Dist. 300 puts priority on truancy, state funding

By Tara García Mathewson

Community Unit District 300 made progress on one of its 2012-13 legislative priorities on the same night it announced them to the public.

The Carpentersville-based district outlined four priorities during a reception hosted Tuesday night by the legislative committee at Jacobs High School in Algonquin. State representatives joined local mayors and more than 100 community members and students for the annual update, which for the first time was held in the evening, greatly increasing participation.

On the topic of truancy, the district is pushing all villages in its boundaries to pass ordinances -- following in the footsteps of Carpentersville -- that make skipping school a ticketable offense for students and parents. Gary Chester, district safety officer, said the truancy rate at Dundee-Crown High School is down significantly from last year, when the Carpentersville village board first passed the ordinance.

Larry Keller, village president of West Dundee, and Stephen Pickett, village president of Sleepy Hollow, both committed to bringing similar ordinances to their respective boards.

To a question about why neither village had acted before, Keller responded that West Dundee was not aware of the option.

"Sometimes people say things but they don't say things to the right people at the right time," Keller said. "Tonight my ears are open."

The district's top legislative priority deals with state funding. Mary McNicholas, a member of the legislative committee and a junior at Dundee-Crown High School, explained to the crowd that the district is opposed to further cuts in general state aid and in support of raising the per-student aid amount. McNicholas said the district will also pressure the state to provide extra funding when it mandates certain services and to catch up on late payments.

The district will also continue to push for its $35 million reimbursement from the state Capital Development Board for construction projects and health, safety and technology needs.
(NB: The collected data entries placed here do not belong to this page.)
import Summits.QuantumFields.BalabanUV.Beta.GAN24.BornLambdaTent
import Summits.QuantumFields.BalabanUV.Beta.GAN24.CubicReadoutDecLift
import Summits.QuantumFields.BalabanUV.Beta.GAN24.SrecLinearPartEq
import Summits.QuantumFields.BalabanUV.Beta.GAN24.Push3LegTelescope
import Summits.QuantumFields.BalabanUV.Beta.GAN24.DilationCovariance
import Summits.QuantumFields.BalabanUV.Beta.GAN24.TaylorLamVertexPairing
import Summits.QuantumFields.BalabanUV.Beta.SpineRootedSc
import Summits.QuantumFields.BalabanUV.Beta.GAN24.KernelLegCharges
import Summits.QuantumFields.BalabanUV.Beta.FP.PerfectTelescopingFinite
import Summits.QuantumFields.BalabanUV.Beta.GAN24.WilsonSectorUndressedRow

/-!
# `BalabanUV.Beta.GAN24.BornLambdaLift` — binder row G-an2-4 / (CONV-C), CT-ROUTE, `gen20/BORNSEC-PLAN-v1.md` (Λ-U) ∕ `gen20/LAMBDA-U-RECIPE.md`
# STEPS 1–3: **THE UNDRESSED Λ-LINEAGE OF THE COMB FAMILY (E), BORN AT LEVEL `i` AND READ AT LEVEL `k`, IS ROAD S3's ONE-SHOT ROW-Λ OBJECT
# AT THE IN-BLOCK ROOT** — the three-leg push through the (K1b′) response families `respStep (Lc^i) (Lc^k)` of ANY local ff-valued
# level-`i` family is the ONE-SHOT third-jet functional `e3OfS (Lc^k)` of its contour-summed averaging lift (`DecLiftAdjoint.borderSum`),
# and the lift of the comb Λ-source is an2's ROOTED Lagrange increment `SpineRooted.lagrIncAt ρ`

NOT IN PRINT; OUR BOOKKEEPING (row owner `b2b-balaban-gan24-p1`, gen 21; [folklore] identities over tree theorems BY NAME: the owner's g12
`CubicReadoutDecLift.e3K_borderSum` (decimation–lift exchange), leaf-01's `SrecLinearPartEq.e3K_eq_neg_push₃_of_isFF` and
`Push3LegTelescope.push₃_smul_left ∕ _right ∕ _table ∕ push₃_neg_left`, an4∕an5's `StepDriftWitness.dec_inl_inr` ∕
`ResolventComposition.dec_inr_inl` ∕ `sum_LegIdx_eq_contourSum` ∕ `GamΦ_eq_neg_wH` (`ℋ♭ = −ℋᵀ`), leaf-09's `DilationCovariance.avgLift_SLam`,
road S3's `TaylorLamVertexPairing.contourSumAdj_mul` ∕ `abs_contourSumAdj_le_exp` and `TaylorLamBracket.lamCoeffOf_KInv_eq_neg_contourSumAdj_shift`,
the owner's g20 `BornLambdaTent.unitS_freshAt_lam_succ_eq_tent`, an2's `SpineRooted.lagrIncAt`).  0 `def`, 0 cited facts, 0 `def … : Prop`,
0 sorry; NO estimate.  HONEST FRAMING (cell contract, verbatim): «discharging `BetaPertH` makes Bałaban's UV stability UNCONDITIONAL — a real
constructive-QFT result; it is NOT the continuum limit and NOT the Clay problem.»  HONEST DEPENDENCY (verbatim): «continuum YM on T⁴ ⇐ BetaPertH ∧
nine spine estimates (0/9 proved); BetaPertH ⇐ (D1) ∧ (D4) ∧ CAP+tail; G-an2-4 gates asym, D1 and NE2/3/4.»  Discharges NO slot letter (the
letter `hUg` of `BornLambdaLetters.exists_hBLam_of_geometric_three` is the companion `BornLambdaUndressedRow`, conditional on road S3's Λ rows
AT THE IN-BLOCK ROOT); hB OPEN; NEVER «G-an2-4 closed» as (CONV-C); NOT D1, NOT `BetaPertH`, NOT continuum, NOT Clay.

## What (generic `d`; blockings `M, L ≥ 1`, `N′ = M·L`)
* §1 THE DECIMATED-LEG DICTIONARY: `colH (dec M (KInv N′)) L = (M^{d+2})⁻¹ • respStep M N′`, `rowM (dec M (KInv N′)) L = −((M^{d+2})⁻¹ • respStep M N′)`
  (general-`(M, L)` forms of an5's `KInvStep_inl_inr` ∕ `KInvStep_inr_inl`).
* §2 **`push₃_respStep_eq_e3OfS_borderSum`** — (Λ-U) STEP 2, THE LIFT: for every local ff-valued stencil family `S` on the level-`M` lattice,
  `push₃ (respStep M N′) (respStep M N′) (respStep M N′) S κ′ u′ = e3OfS N′ (((M^{d+2})²) • borderSum M S) κ′ u′` — the undressed three-leg push
  FROM level `M` IS the one-shot cubic read-out at blocking `N′` of the weight-`(M^{d+2})²` contour-summed averaging lift (at `M = 1` this is the
  owner's g19 `WilsonSectorUndressedRow.e3OfS_eq_push₃`; at `L = Lc`, `M = Lc^j` it is g12's `e3OfK_KInvStep_eq_e3OfS` read through `respStep_eq`).
* §3 THE LIFT OF A Λ-PIECE: `SLam_blocking` (the blocking index of `InterLevelTransport.SLam` is immaterial pointwise), **`borderSum_SLam`**
  (`borderSum M (SLam L c Q2) = SLam N″ (𝒬ᵀ_M c) (avgLift M ∘ Q2)` for coefficients decaying in fine units and bounded tables: the lift sums the
  coefficient over the `M` contours through the fine bond — `AffineReproduction.contourSumAdj M` — and lifts the tables by `avgLift M`).
* §4 THE INSTANCE (in-block root `ρ = toSite rr`): the tent coefficient of `BornLambdaTent` decays (`abs_tentCoeff_le`), and
  **`borderSum_unitS_freshAt_lam_succ`**: `borderSum (Lc^(j+1)) (unitS_{j+1} (freshAt Lc ρ 0 cΛ (j+1))) κ u
  = (cΛ·((Lc^(j+1))^{2(d+1)})) • lagrIncAt d ρ Lc (Lc^(j+1)) (Lc^(j+2)) κ u` — `𝒬ᵀ_{Lc^(j+1)} ∘ 𝒬ᵀ_{Lc} = 𝒬ᵀ_{Lc^(j+2)}` turns the one-step tent
  of the unit multiplier kernel `(Lc^(j+1))^{2(d+1)}·wΦ_{Lc^(j+2)}` into road S3's one-shot coefficient `−lamCoeffOf (KInv (Lc^(j+2))) (Lc^(j+2))`.
* §5 THE LINEAGES: **`lineage_succ_eq_e3OfS_lagrIncAt`** (`push₃ (respStep (Lc^(j+1)) (Lc^(j+n+2)))³ (unitS_{j+1} freshAt_{j+1}) = e3OfS (Lc^(j+n+2))
  ((((Lc^(j+1))^{d+2})²·cΛ·(Lc^(j+1))^{2(d+1)}) • lagrIncAt d ρ Lc (Lc^(j+1)) (Lc^(j+2)))`) and **`lineage_zero_eq_e3OfS`** (member `0`:
  `= e3OfS (Lc^k) (cΛ • SLam Lc (lamCoeffOf (KInv Lc) Lc) H_ρ)`) — road S3's row-Λ ∕ row-Λt ∕ row-Λ0 objects AT THE ROOT `ρ`, up to displayed scalars
  (at `d = 3`, `cE = Lc^4` the weights match road S3's up to the k-free constant `Lc^4`: `BornLambdaUndressedRow`).
Unit `b2b-balaban-gan24-p1` (row owner G-an2-4, gen 21), 2026-08-21.
-/

noncomputable section

open Finset
open scoped BigOperators
open Literature.MathematicalPhysics.QuantumFieldTheory
open Literature.MathematicalPhysics.QuantumFieldTheory.Balaban1983to89
open Literature.MathematicalPhysics.QuantumFieldTheory.Balaban1983to89.Beta
open LatticeForm (quo)
open B12Sec2to5 (l1 l1_nonneg)
open ExpKernelCalculus (MKer Decays BiLoc l1_natSmul l1_sub_triangle l1_sub_symm summable_exp_shift summable_exp_shift')
open AffineAveraging (box toSite Form1 unitVec)
open AffineReproduction (contourSumAdj)
open KernelSpecInstance (wΦ)
open OneStepResolventKernel (Fib LocStencil KInv decays_KInv KInv_inl_inr_coarse KInv_inr_inl_coarse KInv_inr_inr_coarse quo_zsmul)
open OneStepKernelFamily (dec colH LegIdx legPt)
open StepDriftWitness (dec_inl_inr sum_LegIdx_eq_contourSum)
open ResolventComposition (dec_inr_inl GamΦ_eq_neg_wH Hcol Hcol_apply)
open BalabanStepJets (lamCoeffOf)
open BalabanCompositeJets (respStep bshift l1_sub_zsmul_quo_le)
open AveragingHessianKernels (ell)
open AveragingHessianKernelsRooted (hessFFAt biLoc_hessFFAt)
open InterLevelTransport (SLam cwsum cwsum_apply avgLift)
open DecLiftAdjoint (borderSum abs_avgLift_le)
open KKTFluctuationEnergy (summable_mul_of_bdd summable_mul_of_bdd')
open Summit.QuantumFields.BalabanUV.Beta.HessKerDressedUnits (unitS)
open Summit.QuantumFields.BalabanUV.Beta.SpineRooted (lagrIncAt)
open Summit.QuantumFields.BalabanUV.Beta.GAN24.CombesThomas (sfStep smStep)
open Summit.QuantumFields.BalabanUV.Beta.GAN24.Push4 (rowM rowM_apply colH_apply' IsFF)
open Summit.QuantumFields.BalabanUV.Beta.GAN24.Push3 (push₃)
open Summit.QuantumFields.BalabanUV.Beta.GAN24.Push3LegTelescope (push₃_smul_left push₃_smul_right push₃_smul_table push₃_neg_left)
open Summit.QuantumFields.BalabanUV.Beta.GAN24.E3UnitSplit (e3OfS)
open Summit.QuantumFields.BalabanUV.Beta.GAN24.ThirdJetKernel (e3K e3OfS_eq_e3K e3K_smul)
open Summit.QuantumFields.BalabanUV.Beta.GAN24.CubicReadoutDecLift (e3K_borderSum)
open Summit.QuantumFields.BalabanUV.Beta.GAN24.SrecLinearPartEq (e3K_eq_neg_push₃_of_isFF)
open Summit.QuantumFields.BalabanUV.Beta.GAN24.DilationCovariance (avgLift_SLam)
open Summit.QuantumFields.BalabanUV.Beta.GAN24.TaylorLamVertexPairing (contourSumAdj_mul abs_contourSumAdj_le_exp)
open Summit.QuantumFields.BalabanUV.Beta.GAN24.TaylorLamBracket (lamCoeffOf_KInv_eq_neg_contourSumAdj_shift)
open Summit.QuantumFields.BalabanUV.Beta.GAN24.SrecBornSector (freshAt)
open Summit.QuantumFields.BalabanUV.Beta.GAN24.BornLambdaTent (unitS_freshAt_lam_succ_eq_tent SLam_const_mul contourSumAdj_const_mul)
open Summit.QuantumFields.BalabanUV.Beta.GAN24.KernelLegCharges (summable_exp_coarse)
open Summit.QuantumFields.BalabanUV.Beta.FP.PerfectTelescopingFinite (contourSumAdj_eq_sum_bshift)
open Summit.QuantumFields.BalabanUV.Beta.GAN24.SrecWilsonSector (isFF_unitS)
open Summit.QuantumFields.BalabanUV.Beta.GAN24.BornLambdaLineage (isFF_freshAt_lam isLoc_unitS_freshAt_lam unitS_freshAt_lam_zero isFF_SLam_hessFFAt)
open Summit.QuantumFields.BalabanUV.Beta.GAN24.SrecWilsonSector (isFF_smul)
open Summit.QuantumFields.BalabanUV.Beta.GAN24.WilsonSectorUndressedRow (e3OfS_eq_push₃)

namespace Summit.QuantumFields.BalabanUV.Beta.GAN24.BornLambdaLift

variable {d : ℕ}

/-! ## §1 The decimated-leg dictionary: the legs of `dec M (KInv N′)` read at blocking `L` are the response families `respStep M N′` -/

section DecLegs

variable {M L N' : ℕ} [NeZero N']

omit [NeZero N'] in
/-- [folklore] Point bookkeeping: `M•(L•z) = N′•z` for `N′ = M·L`. -/
theorem zsmul_zsmul_eq (hN : N' = M * L) (z : Fin (d + 1) → ℤ) :
    ((M : ℤ) • ((L : ℤ) • z) : Fin (d + 1) → ℤ) = ((N' : ℕ) : ℤ) • z := by
  rw [smul_smul, hN, Nat.cast_mul]

/-- [folklore] **THE COLUMN LEG OF THE DECIMATED ONE-SHOT RESOLVENT IS THE MEAN-WEIGHT RESPONSE FAMILY**:
`colH (dec M (KInv N′)) L = (M^{d+2})⁻¹ • respStep M N′` (`N′ = M·L`; an4's `dec_inl_inr` + `sum_LegIdx_eq_contourSum` + an5's
`KInv_inl_inr_coarse`; the `(Lc^j, Lc)` case is an5's `KInvStep_inl_inr` ∕ an2's `respStep_eq`). -/
theorem colH_dec_KInv (hN : N' = M * L) :
    colH (dec M (KInv (N := N') (d := d))) L = ((((M : ℝ) ^ (d + 2))⁻¹) • respStep (d := d) M N') := by
  funext β z' κ z
  rw [colH_apply', Pi.smul_apply, Pi.smul_apply, Pi.smul_apply, Pi.smul_apply, smul_eq_mul, dec_inl_inr]
  congr 1
  unfold BalabanCompositeJets.respStep
  rw [← sum_LegIdx_eq_contourSum]
  refine Finset.sum_congr rfl fun i _ => ?_
  rw [zsmul_zsmul_eq hN, KInv_inl_inr_coarse, Hcol_apply]

/-- [folklore] **THE ROW LEG OF THE DECIMATED ONE-SHOT RESOLVENT IS MINUS THE MEAN-WEIGHT RESPONSE FAMILY** (`ℋ♭ = −ℋᵀ`):
`rowM (dec M (KInv N′)) L = −((M^{d+2})⁻¹ • respStep M N′)` (`dec_inr_inl`, `KInv_inr_inl_coarse`, `GamΦ_eq_neg_wH`). -/
theorem rowM_dec_KInv (hN : N' = M * L) :
    rowM (dec M (KInv (N := N') (d := d))) L = -((((M : ℝ) ^ (d + 2))⁻¹) • respStep (d := d) M N') := by
  funext α x' κ x
  rw [rowM_apply, Pi.neg_apply, Pi.neg_apply, Pi.neg_apply, Pi.neg_apply, Pi.smul_apply, Pi.smul_apply, Pi.smul_apply, Pi.smul_apply,
    smul_eq_mul, dec_inr_inl, ← mul_neg]
  congr 1
  unfold BalabanCompositeJets.respStep
  rw [← sum_LegIdx_eq_contourSum, ← Finset.sum_neg_distrib]
  refine Finset.sum_congr rfl fun i _ => ?_
  rw [zsmul_zsmul_eq hN, KInv_inr_inl_coarse, GamΦ_eq_neg_wH, Hcol_apply]

end DecLegs

/-! ## §2 (Λ-U) STEP 2 — the undressed three-leg push from level `M` is the one-shot cubic read-out of the contour-summed averaging lift -/

section Lift

variable {M L N' : ℕ} [NeZero M] [NeZero N']

/-- NOT IN PRINT; OUR BOOKKEEPING ([folklore]).  **THE UNDRESSED Λ∕V-LINEAGE PUSH IS A ONE-SHOT THIRD JET OF THE LIFTED SOURCE**: for every
LOCAL ff-valued stencil family `S` on the level-`M` lattice and `N′ = M·L`,
`push₃ (respStep M N′) (respStep M N′) (respStep M N′) S κ′ u′ = e3OfS N′ (((M^{d+2})²) • borderSum M S) κ′ u′`.
Mechanism: `e3OfS N′ = e3K (KInv N′) N′` (leaf-05), the decimation–lift exchange `e3K K N′ (borderSum M S) = M^{d+2} • e3K (dec M K) L S`
(the owner's g12 `CubicReadoutDecLift.e3K_borderSum`), `e3K K′ L S = −push₃ (rowM K′ L) (colH K′ L) (colH K′ L) S` on ff-valued families
(leaf-01), the leg dictionary of §1 and the trilinearity of `push₃` in its legs (`Push3LegTelescope`): `M^{2(d+2)}·M^{d+2}·(M^{−(d+2)})³ = 1`,
the two signs cancel. -/
theorem push₃_respStep_eq_e3OfS_borderSum (hN : N' = M * L) {S : Fin (d + 1) → (Fin (d + 1) → ℤ) → MKer (d + 1) (Fib d)} {Cs δ : ℝ}
    (hS : LocStencil S Cs δ) (hδ : 0 < δ) (hff : ∀ κ u, IsFF (S κ u)) (κ' : Fin (d + 1)) (u' : Fin (d + 1) → ℤ) :
    push₃ (respStep (d := d) M N') (respStep (d := d) M N') (respStep (d := d) M N') S κ' u'
      = e3OfS N' (fun κ u => ((((M : ℝ) ^ (d + 2)) ^ 2)) • borderSum M S κ u) κ' u' := by
  obtain ⟨δK, CK, hδK, -, hK⟩ := decays_KInv (N := N') (d := d)
  have hM : ((M : ℝ) ^ (d + 2)) ≠ 0 := pow_ne_zero _ (by exact_mod_cast NeZero.ne M)
  rw [e3OfS_eq_e3K, e3K_smul, e3K_borderSum (L := L) hK hδK hS hδ hN κ' u', e3K_eq_neg_push₃_of_isFF _ _ hff, rowM_dec_KInv hN,
    colH_dec_KInv hN, push₃_neg_left, neg_neg, push₃_smul_left, push₃_smul_right, push₃_smul_table, smul_smul, smul_smul, smul_smul,
    smul_smul]
  rw [show ((M : ℝ) ^ (d + 2)) ^ 2 * (M : ℝ) ^ (d + 2) * (((M : ℝ) ^ (d + 2))⁻¹) * (((M : ℝ) ^ (d + 2))⁻¹) * (((M : ℝ) ^ (d + 2))⁻¹)
      = 1 by field_simp, one_smul]

end Lift

/-! ## §3 The contour-summed averaging lift of a Λ-piece -/

section LamPiece

/-- [folklore] The blocking index of `InterLevelTransport.SLam` is immaterial pointwise (`cwsum_apply`): `SLam N₁ c Q2 = SLam N₂ c Q2`. -/
theorem SLam_blocking (N₁ N₂ : ℕ) [NeZero N₁] [NeZero N₂]
    (c : Fin (d + 1) → (Fin (d + 1) → ℤ) → Fin (d + 1) → (Fin (d + 1) → ℤ) → ℝ)
    (Q2 : Fin (d + 1) → (Fin (d + 1) → ℤ) → MKer (d + 1) (Fib d)) : SLam N₁ c Q2 = SLam N₂ c Q2 := by
  funext κ u x z a b
  simp only [SLam, cwsum_apply]

variable {M L : ℕ} [NeZero M] [NeZero L]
"We'd love to partner with our legislators," said Kathleen Burley, committee member and school board candidate. "Anything we can do to help push that along ... and make sure we get those funds when they're released would be wonderful."

Pension reform is the final priority for the district this year. It will advocate against a shift in the employer pension contribution from the state to the district, one proposal many support because Chicago Public Schools already operate on that model.

State reps. Keith Farnham and Mike Tryon, along with Sen. Karen McConnaughay and representatives from the offices of Rep. David McSweeney and Sen. Dan Duffy, listened to the priorities and answered audience questions Tuesday.

Several times the elected officials counseled the crowd that the problems are complex and solutions will be painful for many. "The needs are growing faster than the money becomes available to solve the problems," McConnaughay said.

But the representatives encouraged the community participation and said their offices are always ready to receive constituent input.